Is it possible that product standards for products designed to provide continuous power are not always aligned with installation conditions and interconnected products made to other standards?

vantech said:

There may be a preference to not use IT systems, but does this actually make the system non-compliant?

There is a difference between UPS products supplying a single, stand-alone product, and those supplying an installation - and there are differences between the operational conditions in commercial/industrial installations, to those in domestic installations.

vantech said:

If this setup is complimented by an earth rod owned by the consumer, can the N-PE link then be relied upon? 

No. The distributor's means of earthing cannot be relied upon. The simple reason being, that the distributor may be working on that link (TN-S, TN-C-S or TT)  or the link may be connected by a cable in the network that is broken or being worked on (TN-S)

vantech said:

If the setup with RCDs (noted about S type) provides adequate protection on all fronts, surely this is then complaint with regulation? 

At the most basic level, yes - ignoring other factors that I have already put forward.
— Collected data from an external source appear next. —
import Summits.NavierStokesRegularity.FluidComputer.ClayBlowupTaoPressure
import Summits.NavierStokesRegularity.FluidComputer.DesignedBlowupSubLerayRate
import HarnessLib

/-!
# The Serrin scale on `ClayBlowup ν` WITH NO PRESSURE HYPOTHESIS: Sohr corner, Type-II floor, no
# sub-Leray rate — for every breakdown scenario of Fefferman's (C)

Cell `ns-blowup`, seat `ns-blowup-ecbridge-2` (g5; the E–C endpoint theory seat). LABEL: E–C typing
(KERNEL — no named fact). WHAT THIS IS NOT: not Navier–Stokes evidence — necessary conditions on the
TYPE `ClayBlowup` (no inhabitant is claimed anywhere), hence — by
`navierStokesBreakdownR3_iff_exists_nonempty_clayBlowup` — on every breakdown scenario for (C).
Companion memo: `run/shared/lean/pub/ns-blowup/ecbridge2/ECBRIDGE-2-MEMO-4.md`.

## Content

For `X : ClayBlowup ν`, `ν > 0` (no hypothesis on the pressure, on `∂ₜu`, or on anything else):

* `ClayBlowup.enstrophy_le_of_serrin` — if `∫₀ᵀ ‖u‖_{L^r}^{2/(1−3/r)} < ∞` for some `3 < r ≤ ∞` then
  the enstrophy is bounded on `[0, T)` (LR16 (11.11) = the tree's PROVED forced Serrin–Grönwall
  inequality on each closed sub-slab `[0, s]`, fed the Tao-class pressure of
  `ClayBlowup.exists_taoPressure` on that sub-slab; the right-hand side is monotone in `s`);
* **`ClayBlowup.lintegral_serrin_eq_top`** — THE SOHR CORNER: `∫₀ᵀ ‖u(t)‖_{L^r}^{2/(1−3/r)} dt = ∞`
  for every `3 < r ≤ ∞` (the `H¹` alternative `not_exists_enstrophy_bound` closes the argument);
* **`ClayBlowup.not_subLerayRate`** — no rate `‖u(t)‖_{L^r} ≤ C (T−t)^{−γ}` with
  `γ < (1 − 3/r)/2`; **`ClayBlowup.not_subTypeI`** — the case `r = ∞`: no `‖u(t)‖_∞ ≤ C(T−t)^{−γ}`,
  `γ < 1/2` (Type I is the borderline);
* `DesignedBlowup.lintegral_serrin_eq_top_all`, `DesignedBlowup.not_subTypeI_all`,
  `DesignedBlowup.not_subLerayRate_all` — the same on the strong type, superseding the gauge-qualified
  rows of `DesignedBlowupUnconditional.lean`;
* `breakdownR3_serrin` — (C) ⇒ at every `ν > 0` a Clay evolution leaving EVERY Serrin class at its
  lifespan.

References: H. Sohr (2001), Thm. V.1.8.1 [cite: Sohr2001, Thm. V.1.8.1]; P. G. Lemarié-Rieusset
(2016), Thm. 7.2, Thm. 11.2 (11.11), Thm. 11.4 [cite: LemarieRieusset2016, Thm. 11.2]; J. Leray,
Acta Math. 63 (1934), (3.16) [cite: Leray1934, (3.16)]; T. Tao, Anal. PDE 6 (2013), Thm. 5.4
[cite: Tao2011, Thm. 5.4 (ii)+(iv)]; C. L. Fefferman, Clay problem description, (C)
[cite: FeffermanClay2006, (C)].
-/

noncomputable section

namespace Summit.NavierStokesRegularity.FluidComputer

open Set MeasureTheory Filter Topology Function
open scoped ENNReal ContDiff NNReal
open Literature.Analysis.FluidPDE
open Summit.NavierStokesRegularity.NavierStokesRegularity
open Summit.NavierStokesRegularity.FluidComputer.PalasekTowerClayBridge

namespace ClayBlowup

variable {ν : ℝ} (X : ClayBlowup ν)

/-! ## §1 Serrin finiteness bounds the enstrophy, with NO pressure hypothesis -/

/-- The `H¹`-type slice bounds of the force of a Clay blow-up, on every slab. [cite: Tao2011, §1 p. 3] -/
theorem force_iteratedFDeriv_slices :
    ∀ n : ℕ, n ≤ 1 → ∃ C : ℝ≥0, ∀ t, 0 ≤ t → ∫⁻ x, ‖iteratedFDeriv ℝ n (X.f t) x‖ₑ ^ 2 ≤ C :=
  X.force_decay.exists_lintegral_iteratedFDeriv_slice_sq_le (μ := (volume : Measure _)) X.force_smooth

/-- **Serrin finiteness ⇒ uniform enstrophy bound on `[0, T)`, for ANY Clay blow-up** (`ν > 0`,
`3 < r ≤ ∞`, time exponent `2/θ`, `θ = 1 − (3/r).toReal`): the proved forced Serrin–Grönwall
inequality `serrin_enstrophy_le_mul_exp_forced` on each closed sub-slab `[0, s]` with the Tao-class
pressure of `exists_taoPressure` there; the bound
`exp(κ ∫₀ᵀ ‖u‖_r^{2/θ}) (∫|∇u(0)|² + ν⁻¹ C₀ T)` does not depend on `s`. No named fact, no pressure or
`∂ₜu` hypothesis. [cite: LemarieRieusset2016, Thm. 11.2 (11.11)] [cite: Sohr2001, Thm. V.1.8.1] -/
theorem enstrophy_le_of_serrin (hν : 0 < ν) {r : ℝ≥0∞} (hr : 3 < r)
    (hA : ∫⁻ t in Ioo 0 X.T,
      ENNReal.ofReal ((eLpNorm (X.u t) r volume).toReal ^ (2 / (1 - (3 / r).toReal))) ≠ ⊤) :
    ∃ B : ℝ≥0, ∀ s ∈ Ico 0 X.T, ∫⁻ x, ENNReal.ofReal (frobeniusNormSq (fderiv ℝ (X.u s) x)) ≤ B := by
  have hT := X.T_pos
  set θ : ℝ := 1 - (3 / r).toReal with hθ
  -- the force: slice bounds and the constant `L²` majorant
  obtain ⟨C₀, C₁, B, -, hC₀, -, -⟩ :=
    ForcedContinuation.exists_force_slice_bounds X.force_smooth X.force_decay
  set F : ℝ → ℝ≥0∞ := fun _ => (C₀ : ℝ≥0∞) with hF
  have hFm : Measurable F := measurable_const
  have hFT : ∫⁻ t in Ioo 0 X.T, F t ≠ ⊤ := by
    rw [hF, setLIntegral_const, Real.volume_Ioo]
    exact ENNReal.mul_ne_top ENNReal.coe_ne_top ENNReal.ofReal_ne_top
  -- the constant of the inequality and its sign
  have h3r : (3 / r).toReal < 1 := by
    rcases eq_or_ne r ⊤ with hrtop | hrtop
    · rw [hrtop, ENNReal.div_top, ENNReal.toReal_zero]; exact zero_lt_one
    · have hρ3 : 3 < r.toReal := by
        rw [← ENNReal.toReal_ofNat 3]; exact (ENNReal.toReal_lt_toReal (by norm_num) hrtop).2 hr
      rw [ENNReal.toReal_div, ENNReal.toReal_ofNat, div_lt_one (by linarith)]
      exact hρ3
  have hθ0 : 0 < θ := by rw [hθ]; linarith
  set K : ℝ≥0 := SNormLESNormFDerivOfEqConst (EuclideanSpace ℝ (Fin 3))
    (volume : Measure (EuclideanSpace ℝ (Fin 3))) 2 with hK
  set Cθ : ℝ := θ * (2 * (1 - θ)) ^ ((1 - θ) / θ) * 2 ^ (-(1 / θ)) * (K : ℝ) ^ (2 * (1 - θ) / θ)
    with hCθ
  have hCθ0 : 0 ≤ Cθ := by
    have : 0 ≤ 1 - θ := by rw [hθ]; linarith [ENNReal.toReal_nonneg (a := 3 / r)]
    positivity
  have hκ0 : 0 ≤ 2 * Cθ * (ν / 2) ^ (1 - 2 / θ) := by positivity
  set AT : ℝ≥0∞ := ∫⁻ t in Ioo 0 X.T, ENNReal.ofReal ((eLpNorm (X.u t) r volume).toReal ^ (2 / θ))
    with hAT
  set Bound : ℝ≥0∞ := ENNReal.ofReal (Real.exp (2 * Cθ * (ν / 2) ^ (1 - 2 / θ) * AT.toReal)) *
    ((∫⁻ x, ENNReal.ofReal (frobeniusNormSq (fderiv ℝ (X.u 0) x))) +
      (ENNReal.ofReal ν)⁻¹ * ∫⁻ t in Ioo 0 X.T, F t) with hBound
  -- the initial enstrophy is finite
  obtain ⟨D1, hD1⟩ := X.hasBoundedSobolevNormsOn hν (half_pos hT) (half_lt_self hT) 1
  have h0fin : ∫⁻ x, ENNReal.ofReal (frobeniusNormSq (fderiv ℝ (X.u 0) x)) < ⊤ :=
    (lintegral_frobeniusNormSq_le_three_mul_iteratedFDeriv_one (X.u 0)).trans_lt
      (ENNReal.mul_lt_top (by simp) ((hD1 0 ⟨le_rfl, (half_pos hT).le⟩).trans_lt ENNReal.coe_lt_top))
  have hBtop : Bound ≠ ⊤ := by
    rw [hBound]
    refine ENNReal.mul_ne_top ENNReal.ofReal_ne_top (ENNReal.add_ne_top.2 ⟨h0fin.ne, ?_⟩)
    exact ENNReal.mul_ne_top (ENNReal.inv_ne_top.2 (by positivity)) hFT
  refine ⟨Bound.toNNReal, fun s hs => ?_⟩
  rw [ENNReal.coe_toNNReal hBtop]
  rcases eq_or_lt_of_le hs.1 with h0 | hs0
  · -- `s = 0`: the exponential factor is `≥ 1`
    rw [← h0, hBound]
    have hexp : (1 : ℝ≥0∞) ≤
        ENNReal.ofReal (Real.exp (2 * Cθ * (ν / 2) ^ (1 - 2 / θ) * AT.toReal)) := by
      rw [← ENNReal.ofReal_one]
      exact ENNReal.ofReal_le_ofReal (Real.one_le_exp (mul_nonneg hκ0 ENNReal.toReal_nonneg))
    calc ∫⁻ x, ENNReal.ofReal (frobeniusNormSq (fderiv ℝ (X.u 0) x))
        ≤ 1 * ((∫⁻ x, ENNReal.ofReal (frobeniusNormSq (fderiv ℝ (X.u 0) x))) +
            (ENNReal.ofReal ν)⁻¹ * ∫⁻ t in Ioo 0 X.T, F t) := by rw [one_mul]; exact le_self_add
      _ ≤ _ := by gcongr
  · -- `0 < s < T`: the slab inequality on `[0, s]` with the Tao-class pressure there
    obtain ⟨p', hsol, hut, hp⟩ := X.exists_taoPressure hν hs0 hs.2
    have hu : HasBoundedSobolevNormsOn (Icc 0 s) X.u := X.hasBoundedSobolevNormsOn hν hs0 hs.2
    have hf : ∀ n : ℕ, n ≤ 1 → ∃ C : ℝ≥0, ∀ t ∈ Icc 0 s,
        ∫⁻ x, ‖iteratedFDeriv ℝ n (X.f t) x‖ₑ ^ 2 ≤ C := fun n hn => by
      obtain ⟨C, hC⟩ := X.force_iteratedFDeriv_slices n hn
      exact ⟨C, fun t ht => hC t ht.1⟩
    have hsub : Ioo 0 s ⊆ Ioo 0 X.T := Ioo_subset_Ioo le_rfl hs.2.le
    have hAs : ∫⁻ t in Ioo 0 s, ENNReal.ofReal ((eLpNorm (X.u t) r volume).toReal ^ (2 / θ)) ≤ AT :=
      lintegral_mono_set hsub
    have hFs : ∫⁻ t in Ioo 0 s, F t ≤ ∫⁻ t in Ioo 0 X.T, F t := lintegral_mono_set hsub
    have h := serrin_enstrophy_le_mul_exp_forced hν hs0 hsol hu hut hp hf F hFm
      (fun t _ => hC₀ t (hsub ‹_›).1.le) hr hθ ⟨hs0, le_rfl⟩ (ne_top_of_le_ne_top hA hAs)
      (ne_top_of_le_ne_top hFT hFs)
    refine h.trans ?_
    rw [hBound]
    have hexp : Real.exp (2 * Cθ * (ν / 2) ^ (1 - 2 / θ) *
          (∫⁻ t in Ioo 0 s, ENNReal.ofReal ((eLpNorm (X.u t) r volume).toReal ^ (2 / θ))).toReal) ≤
        Real.exp (2 * Cθ * (ν / 2) ^ (1 - 2 / θ) * AT.toReal) :=
      Real.exp_le_exp.2 (mul_le_mul_of_nonneg_left (ENNReal.toReal_mono hA hAs) hκ0)
    gcongr

/-! ## §2 The Sohr corner, the Type-II floor, no sub-Leray rate — hypothesis-free -/

/-- **THE SOHR CORNER FOR EVERY CLAY BLOW-UP** (`ν > 0`; no named fact, NO pressure hypothesis): the
velocity leaves every Ladyzhenskaya–Prodi–Serrin class at the lifespan,
`∫₀ᵀ ‖u(t)‖_{L^r}^{2/(1−3/r)} dt = ∞` for every `3 < r ≤ ∞` (time exponent `2/(1−(3/r).toReal)`,
`= 2` at `r = ∞`). [cite: Sohr2001, Thm. V.1.8.1] [cite: LemarieRieusset2016, Thm. 11.2] -/
theorem lintegral_serrin_eq_top (hν : 0 < ν) {r : ℝ≥0∞} (hr : 3 < r) :
    ∫⁻ t in Ioo 0 X.T,
        ENNReal.ofReal ((eLpNorm (X.u t) r volume).toReal ^ (2 / (1 - (3 / r).toReal))) = ⊤ := by
  by_contra hA
  obtain ⟨B, hB⟩ := X.enstrophy_le_of_serrin hν hr hA
  exact X.not_exists_enstrophy_bound hν ⟨B, hB⟩

/-- **NO SUB-LERAY RATE IN ANY `L^r`** (`ν > 0`, `3 < r ≤ ∞`, `C ≥ 0`, `γ < (1 − (3/r).toReal)/2`;
no named fact, no pressure hypothesis): the bound `‖u(t)‖_{L^r} ≤ C (T−t)^{−γ}` on `(0, T)` is
impossible — its Serrin integral would converge. Leray's exponent `(1 − 3/r)/2` is the borderline.
[cite: Leray1934, (3.16)] [cite: LemarieRieusset2016, Thm. 11.4] -/
theorem not_subLerayRate (hν : 0 < ν) {r : ℝ≥0∞} (hr : 3 < r) {C γ : ℝ} (hC : 0 ≤ C)
    (hγ : γ < (1 - (3 / r).toReal) / 2)
    (hrate : ∀ t ∈ Ioo 0 X.T, eLpNorm (X.u t) r volume ≤ ENNReal.ofReal (C * (X.T - t) ^ (-γ))) :
    False := by
  have htop := X.lintegral_serrin_eq_top hν hr
  set θ : ℝ := 1 - (3 / r).toReal with hθ
  have hθ0 : 0 < θ := DesignedBlowup.serrinExponent_pos hr
  set e : ℝ := 2 / θ with he
  have he0 : 0 ≤ e := by positivity
  have hγe : γ * e < 1 := by
    rw [he, mul_div_assoc', div_lt_one hθ0]
    linarith
  have hfin := DesignedBlowup.lintegral_ofReal_rate_rpow_lt_top (γ := γ) X.T_pos hC hγe
  have hle : ∫⁻ t in Ioo 0 X.T, ENNReal.ofReal ((eLpNorm (X.u t) r volume).toReal ^ e) ≤
      ∫⁻ t in Ioo 0 X.T, ENNReal.ofReal ((C * (X.T - t) ^ (-γ)) ^ e) := by
    refine setLIntegral_mono' measurableSet_Ioo fun t ht => ENNReal.ofReal_le_ofReal ?_
    have hTt : 0 < X.T - t := by linarith [ht.2]
    have hM0 : 0 ≤ C * (X.T - t) ^ (-γ) := mul_nonneg hC (Real.rpow_nonneg hTt.le _)
    have hN : (eLpNorm (X.u t) r volume).toReal ≤ C * (X.T - t) ^ (-γ) :=
      ENNReal.toReal_le_of_le_ofReal hM0 (hrate t ht)
    exact Real.rpow_le_rpow ENNReal.toReal_nonneg hN he0
  exact absurd (htop ▸ hle) (not_le.2 hfin)

/-- **THE TYPE-II FLOOR FOR EVERY CLAY BLOW-UP** (`ν > 0`; no named fact, no pressure hypothesis):
there are no `C ≥ 0` and `γ < 1/2` with `‖u(t)‖_{L^∞} ≤ C (T − t)^{−γ}` on `(0, T)` — the blow-up is
at least Type I. [cite: Leray1934, (3.16)] [cite: LemarieRieusset2016, Thm. 11.2] -/
theorem not_subTypeI (hν : 0 < ν) {C γ : ℝ} (hCγ : 0 ≤ C) (hγ : γ < 1 / 2)
    (hrate : ∀ t ∈ Ioo 0 X.T, eLpNorm (X.u t) ⊤ volume ≤ ENNReal.ofReal (C * (X.T - t) ^ (-γ))) :
    False := by
  refine X.not_subLerayRate hν (r := ⊤) (by simp) hCγ ?_ hrate
  rw [ENNReal.div_top, ENNReal.toReal_zero, sub_zero]
  exact hγ

end ClayBlowup

/-! ## §3 The strong type and the Clay statement -/

namespace DesignedBlowup

variable {ν : ℝ} (D : DesignedBlowup ν)

/-- **The Sohr corner for every designed forced blow-up, ANY pressure** (`ν > 0`; no named fact):
`∫₀ᵀ ‖u(t)‖_{L^r}^{2/(1−3/r)} dt = ∞` for every `3 < r ≤ ∞`. Supersedes the gauge-qualified rows
`lintegral_serrin_eq_top_{normalised,taoPressure}`. [cite: Sohr2001, Thm. V.1.8.1]
[cite: LemarieRieusset2016, Thm. 11.2] -/
theorem lintegral_serrin_eq_top_all (hν : 0 < ν) {r : ℝ≥0∞} (hr : 3 < r) :
    ∫⁻ t in Ioo 0 D.T,
        ENNReal.ofReal ((eLpNorm (D.u t) r volume).toReal ^ (2 / (1 - (3 / r).toReal))) = ⊤ :=
  D.toClayBlowup.lintegral_serrin_eq_top hν hr

/-- **No sub-Leray rate for a designed forced blow-up, ANY pressure** (`ν > 0`; no named fact).
[cite: Leray1934, (3.16)] [cite: LemarieRieusset2016, Thm. 11.4] -/
theorem not_subLerayRate_all (hν : 0 < ν) {r : ℝ≥0∞} (hr : 3 < r) {C γ : ℝ} (hC : 0 ≤ C)
    (hγ : γ < (1 - (3 / r).toReal) / 2)
    (hrate : ∀ t ∈ Ioo 0 D.T, eLpNorm (D.u t) r volume ≤ ENNReal.ofReal (C * (D.T - t) ^ (-γ))) :
    False :=
  D.toClayBlowup.not_subLerayRate hν hr hC hγ hrate

/-- **The Type-II floor for a designed forced blow-up, ANY pressure** (`ν > 0`; no named fact).
[cite: Leray1934, (3.16)] [cite: LemarieRieusset2016, Thm. 11.2] -/
theorem not_subTypeI_all (hν : 0 < ν) {C γ : ℝ} (hCγ : 0 ≤ C) (hγ : γ < 1 / 2)
    (hrate : ∀ t ∈ Ioo 0 D.T, eLpNorm (D.u t) ⊤ volume ≤ ENNReal.ofReal (C * (D.T - t) ^ (-γ))) :
    False :=
  D.toClayBlowup.not_subTypeI hν hCγ hγ hrate

end DesignedBlowup

/-- **EVERY BREAKDOWN SCENARIO FOR (C) LEAVES EVERY SERRIN CLASS** (no named fact): if Fefferman's
(C) holds then at every `ν > 0` there is a Clay blow-up — a classical finite-energy forced evolution of
a Clay datum under a Clay force with finite lifespan `T` — with `∫₀ᵀ ‖u(t)‖_{L^r}^{2/(1−3/r)} dt = ∞`
for all `3 < r ≤ ∞` and no sub-Type-I rate. [cite: FeffermanClay2006, (C)] [cite: Sohr2001, Thm. V.1.8.1] -/
theorem breakdownR3_serrin
    (h : Summit.NavierStokesRegularity.NavierStokesRegularity.NavierStokesBreakdownR3)
    {ν : ℝ} (hν : 0 < ν) :
    ∃ X : ClayBlowup ν,
      (∀ r : ℝ≥0∞, 3 < r → ∫⁻ t in Ioo 0 X.T,
        ENNReal.ofReal ((eLpNorm (X.u t) r volume).toReal ^ (2 / (1 - (3 / r).toReal))) = ⊤) ∧
      ∀ C γ : ℝ, 0 ≤ C → γ < 1 / 2 →
        ¬ ∀ t ∈ Ioo 0 X.T, eLpNorm (X.u t) ⊤ volume ≤ ENNReal.ofReal (C * (X.T - t) ^ (-γ)) := by
  obtain ⟨X⟩ := forall_nonempty_clayBlowup_of_breakdownR3 h ν hν
  exact ⟨X, fun r hr => X.lintegral_serrin_eq_top hν hr,
    fun C γ hC hγ hrate => X.not_subTypeI hν hC hγ hrate⟩

end Summit.NavierStokesRegularity.FluidComputer

end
By any chance ... are you working for a manufacturer or importer of such a system, and wanting to find some way through the standards and guidance?

Are you, but any chance, working for a manufacturer or importer of such a system, and are looking for a route through the UK standards and industry guidance?

No, I am not a manufacturer or an importer. 

I have this installed on a property. Just looking for clarification as to why the system operates this way, because it’s function isn’t outlined in any guidance. The manufacturer seems to suggest this is normal. I am just trying to understand how they are getting to that.